The lines from the start of the data up to and including the one with "t_L] ⊆ [hr0" should be returned exactly, and nothing else.
######
import Literature.Topology.FourManifolds.K2LiteBandGen2
import Literature.Topology.FourManifolds.K2LiteUpGen2
import Literature.Topology.FourManifolds.K2LiteDerivBounds
import Literature.Topology.FourManifolds.SlideTipMargins
import Literature.Topology.FourManifolds.SlideConstantsBase
import Literature.Topology.FourManifolds.RouteMonotone
import HarnessLib

/-!
# The slide set-up, I: the parameter choice and the two K₂ tracks

Topic `Literature/Topology/FourManifolds`; fact seat `provefact-IsStrictHandleSlide.isSurgery`
(R. C. Kirby, *The Topology of 4-Manifolds*, LNM 1374 (1989), Ch. I §4, Fig. 4.2; remaining content:
the named fact (S) `Literature.Topology.FourManifolds.FramedLink.IsStrictHandleSlide.slideModel`).
The analytic layer of the handle slide (tracks `K2Lite*`, fingertip `K1Loop2*`, route/fingertip
monotonicity `RouteMonotone*`, `FingerMonotone`, twist `TwistChoice`, margins `SlideTipMargins`)
is quantified over explicit constants subject to explicit inequalities. This file fixes the
**parameter record** of a slide (`BandCore.SlideChoice`: the approach width `μ`, the descent slope
`m_s`, the bend divisor `N`, the tip depth `κ_D`, the gentle slope `λ`, together with the band
constants `C_T, e₋, e₊, Me, mΘ, MΘ` and the inequalities used downstream), derives from it the two
K₂ tracks `dl = k2liteGen2 …`, `du = k2liteUpGen2 …`, the tip heights `h_D ∈ (hr0, hr1) ⊆
[0.33, 0.45]`, `h_Dᵘ ∈ [0.55, 0.67]`, the height window of the final approach
(`H₁ [t_D, t_L] ⊆ [hr0 - μ, hr1]`), and the twist/axis data of the two tips (`TwistChoice.lean`).
The existence of a `SlideChoice` for every flat-end band is proved in part IV.

## References

* R. C. Kirby, *The Topology of 4-Manifolds*, LNM 1374, Springer (1989), Ch. I §4. [Kirby1989]
-/

open scoped Topology ContDiff
open Set Real Filter

noncomputable section

namespace Literature.Topology.FourManifolds

/-! ### Height facts of a K₂ track at the tip and on the approach -/

namespace K2LiteData

variable (d : K2LiteData)

/-- The tip height is above `hr0`. [folklore] -/
theorem hr0_lt_Hh_tD : d.hr0 < d.Hh d.tD :=
  d.hr0_lt_of_lt_ρt (by rw [d.ρt_Hh_tD]; exact d.one_sub_κ₀_lt_xD)

/-- On `[t_D, t_L]` the raw height is below `hr1`. [folklore] -/
theorem Hh_lt_hr1 {τ : ℝ} (hτ : τ ∈ Icc d.tD d.tL) : d.Hh τ < d.hr1 := by
  have hX := d.Xl_mem_I hτ
  have hρ : d.ρt (d.Hh τ) = 1 - d.κ₀ + d.Sr (d.Hh τ) :=
    d.ρt_eq_of_lt_ρt (by show 1 - d.κ₀ < d.Xl τ; linarith [hX.1, d.one_sub_κ₀_lt_xD])
  have hS : d.Sr (d.Hh τ) < 1 := by
    have : d.Xl τ = 1 - d.κ₀ + d.Sr (d.Hh τ) := hρ
    linarith [hX.2, d.κ₀_lt_one]
  exact d.Sr_lt_one_iff.1 hS

/-- `Hh_tD_lt_hr1` (auxiliary). [folklore] -/
theorem Hh_tD_lt_hr1 : d.Hh d.tD < d.hr1 := d.Hh_lt_hr1 ⟨le_rfl, d.tD_lt_tL.le⟩

/-- **The heights of the final approach**: on `[t_D, t_L]`, `H₁ ∈ [hr0 - 3 m_s κ_D, hr1]`. [folklore] -/
theorem H₁_mem_approach {τ : ℝ} (hτ : τ ∈ Icc d.tD d.tL) : d.H₁ τ ∈ Icc (d.hr0 - 3 * d.ms * d.κD) d.hr1 := by
  rw [d.H₁_eq_P hτ]
  have hXg : d.Xg τ ≤ 1 + 2 * d.κD := by rw [d.Xg_eq hτ]; linarith [(d.Xl_mem_I hτ).2, d.κD_pos]
  have h1 := d.P_ge hXg
  have h2 := d.P_le_Hh τ
  have h3 : d.Hh d.tD ≤ d.Hh τ := d.Hh_le_Hh hτ.1 (d.le_bε hτ)
  exact ⟨by linarith [d.hr0_lt_Hh_tD], by linarith [d.Hh_lt_hr1 hτ]⟩

end K2LiteData

namespace BandCore

variable {A B : Knot} {avoid : Set (Metric.sphere (0 : EuclideanSpace ℝ (Fin 4)) 1)} (c : BandCore A B avoid)

/-! ### Band-level constants entering the conditions -/

/-- The lower bound of the tip angles: `θ_low = 2 arctan (e^{-2 cmax})`. [folklore] -/
def θlow : ℝ := 2 * arctan (exp (-(2 * c.cmax)))

/-- `θlow_pos` (auxiliary). [folklore] -/
theorem θlow_pos : 0 < c.θlow := by
  have := arctan_strictMono (exp_pos (-(2 * c.cmax))); rw [arctan_zero] at this
  rw [θlow]; linarith

/-- `θlow_le_pi_div_two` (auxiliary). [folklore] -/
theorem θlow_le_pi_div_two : c.θlow ≤ π / 2 := by
  have h : arctan (exp (-(2 * c.cmax))) ≤ arctan 1 := by
    apply arctan_strictMono.monotone
    rw [← exp_zero]; exact exp_le_exp.2 (by linarith [c.cmax_nonneg])
  rw [arctan_one] at h; rw [θlow]; linarith

/-- The upper bound `q₊ = e^{2 cmax} / sin² (θ_low/4)` of `twistQ` on the routes. [folklore] -/
def qmaxc : ℝ := exp (c.cmax * 2) / sin (c.θlow / 4) ^ 2

/-- The lower bound `q₋ = e^{-2 cmax}` of `twistQ`. [folklore] -/
def qminc : ℝ := exp (-(c.cmax * 2))

/-- The upper bound `Q_F = e^{2 cmax} / sin² (θ_low/2)` of `twistQ` on the fingertip. [folklore] -/
def QF : ℝ := exp (c.cmax * 2) / sin (c.θlow / 2) ^ 2

/-- `sin_θlow_quarter_pos` (auxiliary). [folklore] -/
theorem sin_θlow_quarter_pos : 0 < sin (c.θlow / 4) :=
  sin_pos_of_pos_of_lt_pi (by linarith [c.θlow_pos]) (by linarith [c.θlow_le_pi_div_two, pi_pos])

/-- `sin_θlow_half_pos` (auxiliary). [folklore] -/
theorem sin_θlow_half_pos : 0 < sin (c.θlow / 2) :=
  sin_pos_of_pos_of_lt_pi (by linarith [c.θlow_pos]) (by linarith [c.θlow_le_pi_div_two, pi_pos])

/-- `qmaxc_pos` (auxiliary). [folklore] -/
theorem qmaxc_pos : 0 < c.qmaxc := div_pos (exp_pos _) (pow_pos c.sin_θlow_quarter_pos 2)
/-- `qminc_pos` (auxiliary). [folklore] -/
theorem qminc_pos : 0 < c.qminc := exp_pos _
/-- `QF_pos` (auxiliary). [folklore] -/
theorem QF_pos : 0 < c.QF := div_pos (exp_pos _) (pow_pos c.sin_θlow_half_pos 2)

/-- The explicit profile-derivative bound of the lower track family (`K2LiteData.Mρ_of`). [folklore] -/
def Mρlo (CT μ : ℝ) : ℝ :=
  (1 - 2⁻¹) * (CT / ((c.fLo (c.alo + c.epsLo) + c.fLo (c.tlo - c.epsLo - c.epsLo)) / 2 - c.fLo (c.alo + c.epsLo))) +
    CT / (c.liteHr1μ μ - (c.liteHr1μ μ - μ))

/-- The explicit profile-derivative bound of the upper track family. [folklore] -/
def Mρup (CT μ : ℝ) : ℝ :=
  (1 - 2⁻¹) * (CT / ((c.fUpR (-c.ahi + c.epsHi) + c.fUpR (-c.thi - c.epsHi - c.epsHi)) / 2 - c.fUpR (-c.ahi + c.epsHi))) +
    CT / (c.liteHr1μU μ - (c.liteHr1μU μ - μ))

/-- The bound `MḢ = MH + m_s (1 + C_T) (Mρ MH)` of the route height speed. [folklore] -/
def routeMH' (MH ms CT Mρ : ℝ) : ℝ := MH + ms * (1 + CT) * (Mρ * MH)

/-- **The parameter record of a slide with a flat end of rate `e`.** Values and the inequalities
consumed downstream; an instance exists for every band with a flat end (part IV).
[cite: Kirby1989, Ch. I §4] -/
structure SlideChoice (e : ℝ → ℝ) where
  /-- bound of `smoothTransition'` -/
  CT : ℝ
  CT_ge : ∀ x, deriv smoothTransition x ≤ CT
  CT_nonneg : 0 ≤ CT
  /-- rate bounds on `[0.12, 0.88]` -/
  emin : ℝ
  emax : ℝ
  Me : ℝ
  emin_pos : 0 < emin
  e_bounds : ∀ h ∈ Icc (0.12 : ℝ) 0.88, emin ≤ e h ∧ e h ≤ emax
  e_deriv : ∀ h ∈ Icc (0.12 : ℝ) 0.88, |deriv e h| ≤ Me
  /-- angle rate bounds on `[0.12, 0.88]` -/
  mΘ : ℝ
  MΘ : ℝ
  mΘ_pos : 0 < mΘ
  Θ_deriv : ∀ h ∈ Icc (0.12 : ℝ) 0.88, -MΘ ≤ deriv c.ΘB h ∧ deriv c.ΘB h ≤ -mΘ
  /-- approach width -/
  μ : ℝ
  μ_pos : 0 < μ
  μ_le : μ ≤ 100⁻¹
  μ_angle : 8 * μ * MΘ ≤ c.θlow
  /-- profile-derivative bound -/
  Mρ : ℝ
  Mρ_pos : 0 < Mρ
  Mρ_geₗ : c.Mρlo CT μ ≤ Mρ
  Mρ_geᵤ : c.Mρup CT μ ≤ Mρ
  /-- descent slope -/
  ms : ℝ
  ms_geₗ : c.liteMs2 μ_pos ≤ ms
  ms_geᵤ : c.liteMsU2 μ_pos ≤ ms
  /-- bend divisor -/
  N : ℝ
  N_ge : 2 ≤ N
  /-- gentle slope of the fingertip -/
  lam : ℝ
  lam_pos : 0 < lam
  lam_leₗ : lam * c.liteMH ≤ c.liteVmin2 μ_pos * emin / 2
  lam_leᵤ : lam * c.liteMHU ≤ c.liteVminU2 μ_pos * emin / 2
  lam_gentle : (1 + CT) * lam * (c.cmax + 1) ≤ c.qminc * mΘ / 2
  lam_clamp : lam * (emin / (4 * (Mρ * emax + Me)) + 2 * c.cmax * emax / (c.qminc * mΘ)) ≤ 3 * emin / 8
  /-- tip depth -/
  κD : ℝ
  κD_pos : 0 < κD
  κD_leₖ : κD ≤ liteKmaxGen ms
  κD_μ : 3 * ms * κD ≤ μ
  κD_e : κD * emax ≤ emin
  κD_e' : κD * emax ≤ 1
  κD_Meₗ : 2 * κD * Me * c.liteMH ≤ c.liteVmin2 μ_pos * emin
  κD_Meᵤ : 2 * κD * Me * c.liteMHU ≤ c.liteVminU2 μ_pos * emin
  /-- route conditions, lower -/
  cond1ₗ : 2 * κD * Me * routeMH' c.liteMH ms CT Mρ ≤ c.liteVmin2 μ_pos * emin
  cond_sₗ : c.cmax * κD * emax + c.qmaxc * MΘ * routeMH' c.liteMH ms CT Mρ * κD / c.liteVmin2 μ_pos ≤ 2⁻¹
  cond2ₗ : 4 * c.cmax * (c.cmax * κD * emax + c.qmaxc * MΘ * routeMH' c.liteMH ms CT Mρ * κD / c.liteVmin2 μ_pos) ≤ 1
  cond3ₗ : 16 * (c.qmaxc * MΘ * routeMH' c.liteMH ms CT Mρ) *
    (c.cmax * κD * emax + c.qmaxc * MΘ * routeMH' c.liteMH ms CT Mρ * κD / c.liteVmin2 μ_pos) < c.liteVmin2 μ_pos * emin
  cond5ₗ : κD / N * (c.cmax * emax + c.cmax * κD * Me * routeMH' c.liteMH ms CT Mρ / c.liteVmin2 μ_pos +
      c.qmaxc * MΘ * routeMH' c.liteMH ms CT Mρ / c.liteVmin2 μ_pos) + c.cmax * κD * emax
    < c.qminc * mΘ * ms * κD / 8
  /-- route conditions, upper -/
  cond1ᵤ : 2 * κD * Me * routeMH' c.liteMHU ms CT Mρ ≤ c.liteVminU2 μ_pos * emin
  cond_sᵤ : c.cmax * κD * emax + c.qmaxc * MΘ * routeMH' c.liteMHU ms CT Mρ * κD / c.liteVminU2 μ_pos ≤ 2⁻¹
  cond2ᵤ : 4 * c.cmax * (c.cmax * κD * emax + c.qmaxc * MΘ * routeMH' c.liteMHU ms CT Mρ * κD / c.liteVminU2 μ_pos) ≤ 1
  cond3ᵤ : 16 * (c.qmaxc * MΘ * routeMH' c.liteMHU ms CT Mρ) *
    (c.cmax * κD * emax + c.qmaxc * MΘ * routeMH' c.liteMHU ms CT Mρ * κD / c.liteVminU2 μ_pos) < c.liteVminU2 μ_pos * emin
  cond5ᵤ : κD / N * (c.cmax * emax + c.cmax * κD * Me * routeMH' c.liteMHU ms CT Mρ / c.liteVminU2 μ_pos +
      c.qmaxc * MΘ * routeMH' c.liteMHU ms CT Mρ / c.liteVminU2 μ_pos) + c.cmax * κD * emax
    < c.qminc * mΘ * ms * κD / 8
  /-- fingertip conditions (both halves; `β + 2Δh_c`-type zone widths) -/
  fingerA : MΘ * (κD * emin / (4 * (Mρ * emax + Me)) + 2 * c.cmax * κD * emax / (c.qminc * mΘ)) ≤ c.θlow / 2
  fingerB : 2 * MΘ * κD * emax ≤ lam * c.θlow
  fingerMeet : 20 * κD * emax ≤ lam
  β_small : κD * emin / (4 * (Mρ * emax + Me)) ≤ 100⁻¹
  condF1c : c.cmax * κD * emax + c.QF * MΘ * (κD * emin / (4 * (Mρ * emax + Me)) + 2 * c.cmax * κD * emax / (c.qminc * mΘ)) ≤ 2⁻¹
  condF1c' : 8 * c.cmax * (c.cmax * κD * emax +
    c.QF * MΘ * (κD * emin / (4 * (Mρ * emax + Me)) + 2 * c.cmax * κD * emax / (c.qminc * mΘ))) ≤ 1
  condF2c : 16 * (c.QF * MΘ) * (c.cmax * κD * emax +
    c.QF * MΘ * (κD * emin / (4 * (Mρ * emax + Me)) + 2 * c.cmax * κD * emax / (c.qminc * mΘ))) < lam

namespace SlideChoice

variable {c} {e : ℝ → ℝ} (P : c.SlideChoice e)

/-- `ms_pos` (auxiliary). [folklore] -/
theorem ms_pos : 0 < P.ms := (c.liteMs2_pos P.μ_pos).trans_le P.ms_geₗ

/-- `N_pos` (auxiliary). [folklore] -/
theorem N_pos : 0 < P.N := by linarith [P.N_ge]

/-- `κD_le_eighth` (auxiliary). [folklore] -/
theorem κD_le_eighth : P.κD ≤ 8⁻¹ := P.κD_leₖ.trans (liteKmaxGen_le _)

/-- The landing width `εℓ = κ_D / 4`. [folklore] -/
def εℓ : ℝ := P.κD / 4

/-- The bend width `u₁ = κ_D / N`. [folklore] -/
def u₁ : ℝ := P.κD / P.N

/-- `εℓ_pos` (auxiliary). [folklore] -/
theorem εℓ_pos : 0 < P.εℓ := by rw [εℓ]; linarith [P.κD_pos]
/-- `εℓ_le` (auxiliary). [folklore] -/
theorem εℓ_le : 4 * P.εℓ ≤ P.κD := by rw [εℓ]; linarith
/-- `u₁_pos` (auxiliary). [folklore] -/
theorem u₁_pos : 0 < P.u₁ := div_pos P.κD_pos P.N_pos
/-- `u₁_le` (auxiliary). [folklore] -/
theorem u₁_le : P.u₁ ≤ P.κD := by
  rw [u₁, div_le_iff₀ P.N_pos]; nlinarith [P.N_ge, P.κD_pos]
/-- `two_u₁_le` (auxiliary). [folklore] -/
theorem two_u₁_le : 2 * P.u₁ ≤ P.κD := by
  rw [u₁]; rw [show 2 * (P.κD / P.N) = 2 * P.κD / P.N by ring, div_le_iff₀ P.N_pos]; nlinarith [P.N_ge, P.κD_pos]

/-- **The lower K₂ track of the slide.** [folklore] -/
def dl : K2LiteData := c.k2liteGen2 P.μ_pos P.μ_le P.ms_geₗ P.κD_pos P.κD_leₖ P.εℓ_pos P.εℓ_le P.u₁_pos P.u₁_le

/-- **The upper (reflected) K₂ track of the slide.** [folklore] -/
def du : K2LiteData := c.k2liteUpGen2 P.μ_pos P.μ_le P.ms_geᵤ P.κD_pos P.κD_leₖ P.εℓ_pos P.εℓ_le P.u₁_pos P.u₁_le

/-- `dl_κD` (auxiliary). [folklore] -/
@[simp] theorem dl_κD : P.dl.κD = P.κD := rfl
/-- `du_κD` (auxiliary). [folklore] -/
@[simp] theorem du_κD : P.du.κD = P.κD := rfl
/-- `dl_ms` (auxiliary). [folklore] -/
@[simp] theorem dl_ms : P.dl.ms = P.ms := rfl
/-- `du_ms` (auxiliary). [folklore] -/
@[simp] theorem du_ms : P.du.ms = P.ms := rfl
/-- `dl_u₁` (auxiliary). [folklore] -/
@[simp] theorem dl_u₁ : P.dl.u₁ = P.u₁ := rfl
/-- `du_u₁` (auxiliary). [folklore] -/
@[simp] theorem du_u₁ : P.du.u₁ = P.u₁ := rfl
/-- `dl_hr0` (auxiliary). [folklore] -/
theorem dl_hr0 : P.dl.hr0 = c.liteHr1μ P.μ - P.μ := rfl
/-- `dl_hr1` (auxiliary). [folklore] -/
theorem dl_hr1 : P.dl.hr1 = c.liteHr1μ P.μ := rfl
/-- `du_hr0` (auxiliary). [folklore] -/
theorem du_hr0 : P.du.hr0 = c.liteHr1μU P.μ - P.μ := rfl
/-- `du_hr1` (auxiliary). [folklore] -/
theorem du_hr1 : P.du.hr1 = c.liteHr1μU P.μ := rfl

/-- The lower approach levels lie in `[0.33, 0.45]`. [folklore] -/
theorem dl_levels : (0.33 : ℝ) ≤ P.dl.hr0 ∧ P.dl.hr1 ≤ 0.45 := by
  rw [dl_hr0, dl_hr1, liteHr1μ]
  have hε := c.epsLo_pos'
  have hf := c.fLo_mem_window (t := c.tlo - c.epsLo - c.epsLo / 2)
    ⟨by linarith [c.alo_add_lt_tlo_sub], by linarith⟩
  have hμ := P.μ_le; have hμ0 := P.μ_pos
  constructor <;> norm_num at hf ⊢ <;> linarith [hf.1, hf.2]

/-- The upper (reflected) approach levels lie in `[0.33, 0.45]`. [folklore] -/
theorem du_levels : (0.33 : ℝ) ≤ P.du.hr0 ∧ P.du.hr1 ≤ 0.45 := by
  rw [du_hr0, du_hr1, liteHr1μU]
  have hε := c.epsHi_bounds.1
  have hf := c.fUpR_mem_window (τ := -c.thi - c.epsHi - c.epsHi / 2)
    ⟨by linarith [c.thi_add_lt_ahi_sub], by linarith⟩
  have hμ := P.μ_le; have hμ0 := P.μ_pos
  constructor <;> norm_num at hf ⊢ <;> linarith [hf.1, hf.2]

/-- **The lower tip height** `h_D = Hh t_D`. [folklore] -/
def hD : ℝ := P.dl.Hh P.dl.tD

/-- **The upper tip height** `h_Dᵘ = 1 - Hhᵘ t_Dᵘ`. [folklore] -/
def hDu : ℝ := 1 - P.du.Hh P.du.tD

/-- `hD_mem` (auxiliary). [folklore] -/
theorem hD_mem : P.hD ∈ Ioo P.dl.hr0 P.dl.hr1 := ⟨P.dl.hr0_lt_Hh_tD, P.dl.Hh_tD_lt_hr1⟩

/-- `hD_mem'` (auxiliary). [folklore] -/
theorem hD_mem' : P.hD ∈ Icc (0.33 : ℝ) 0.45 :=
  ⟨P.dl_levels.1.trans P.hD_mem.1.le, P.hD_mem.2.le.trans P.dl_levels.2⟩

/-- `hDu_mem'` (auxiliary). [folklore] -/
theorem hDu_mem' : P.hDu ∈ Icc (0.55 : ℝ) 0.67 := by
  have h1 := P.du.hr0_lt_Hh_tD; have h2 := P.du.Hh_tD_lt_hr1; have hl := P.du_levels
  rw [hDu]; constructor <;> linarith

/-- On the final approach of the lower track the heights lie in `[hr0 - μ, hr1]`. [folklore] -/
theorem H₁_approach_lo {τ : ℝ} (hτ : τ ∈ Icc P.dl.tD P.dl.tL) : P.dl.H₁ τ ∈ Icc (P.dl.hr0 - P.μ) P.dl.hr1 := by
  have h := P.dl.H₁_mem_approach hτ
  rw [dl_ms, dl_κD] at h
  exact ⟨by linarith [h.1, P.κD_μ], h.2⟩

/-- `H₁_approach_up` (auxiliary). [folklore] -/
theorem H₁_approach_up {τ : ℝ} (hτ : τ ∈ Icc P.du.tD P.du.tL) : P.du.H₁ τ ∈ Icc (P.du.hr0 - P.μ) P.du.hr1 := by
  have h := P.du.H₁_mem_approach hτ
  rw [du_ms, du_κD] at h
  exact ⟨by linarith [h.1, P.κD_μ], h.2⟩

end SlideChoice

end BandCore

end Literature.Topology.FourManifolds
######
### Task response
import Literature.Topology.FourManifolds.K2LiteBandGen2
import Literature.Topology.FourManifolds.K2LiteUpGen2
import Literature.Topology.FourManifolds.K2LiteDerivBounds
import Literature.Topology.FourManifolds.SlideTipMargins
import Literature.Topology.FourManifolds.SlideConstantsBase
import Literature.Topology.FourManifolds.RouteMonotone
import HarnessLib

/-!
# The slide set-up, I: the parameter choice and the two K₂ tracks

Topic `Literature/Topology/FourManifolds`; fact seat `provefact-IsStrictHandleSlide.isSurgery`
(R. C. Kirby, *The Topology of 4-Manifolds*, LNM 1374 (1989), Ch. I §4, Fig. 4.2; remaining content:
the named fact (S) `Literature.Topology.FourManifolds.FramedLink.IsStrictHandleSlide.slideModel`).
The analytic layer of the handle slide (tracks `K2Lite*`, fingertip `K1Loop2*`, route/fingertip
monotonicity `RouteMonotone*`, `FingerMonotone`, twist `TwistChoice`, margins `SlideTipMargins`)
is quantified over explicit constants subject to explicit inequalities. This file fixes the
**parameter record** of a slide (`BandCore.SlideChoice`: the approach width `μ`, the descent slope
`m_s`, the bend divisor `N`, the tip depth `κ_D`, the gentle slope `λ`, together with the band
constants `C_T, e₋, e₊, Me, mΘ, MΘ` and the inequalities used downstream), derives from it the two
K₂ tracks `dl = k2liteGen2 …`, `du = k2liteUpGen2 …`, the tip heights `h_D ∈ (hr0, hr1) ⊆
[0.33, 0.45]`, `h_Dᵘ ∈ [0.55, 0.67]`, the height window of the final approach
(`H₁ [t_D, t_L] ⊆ [hr0 - μ, hr1]`), and the twist/axis data of the two tips (`TwistChoice.lean`).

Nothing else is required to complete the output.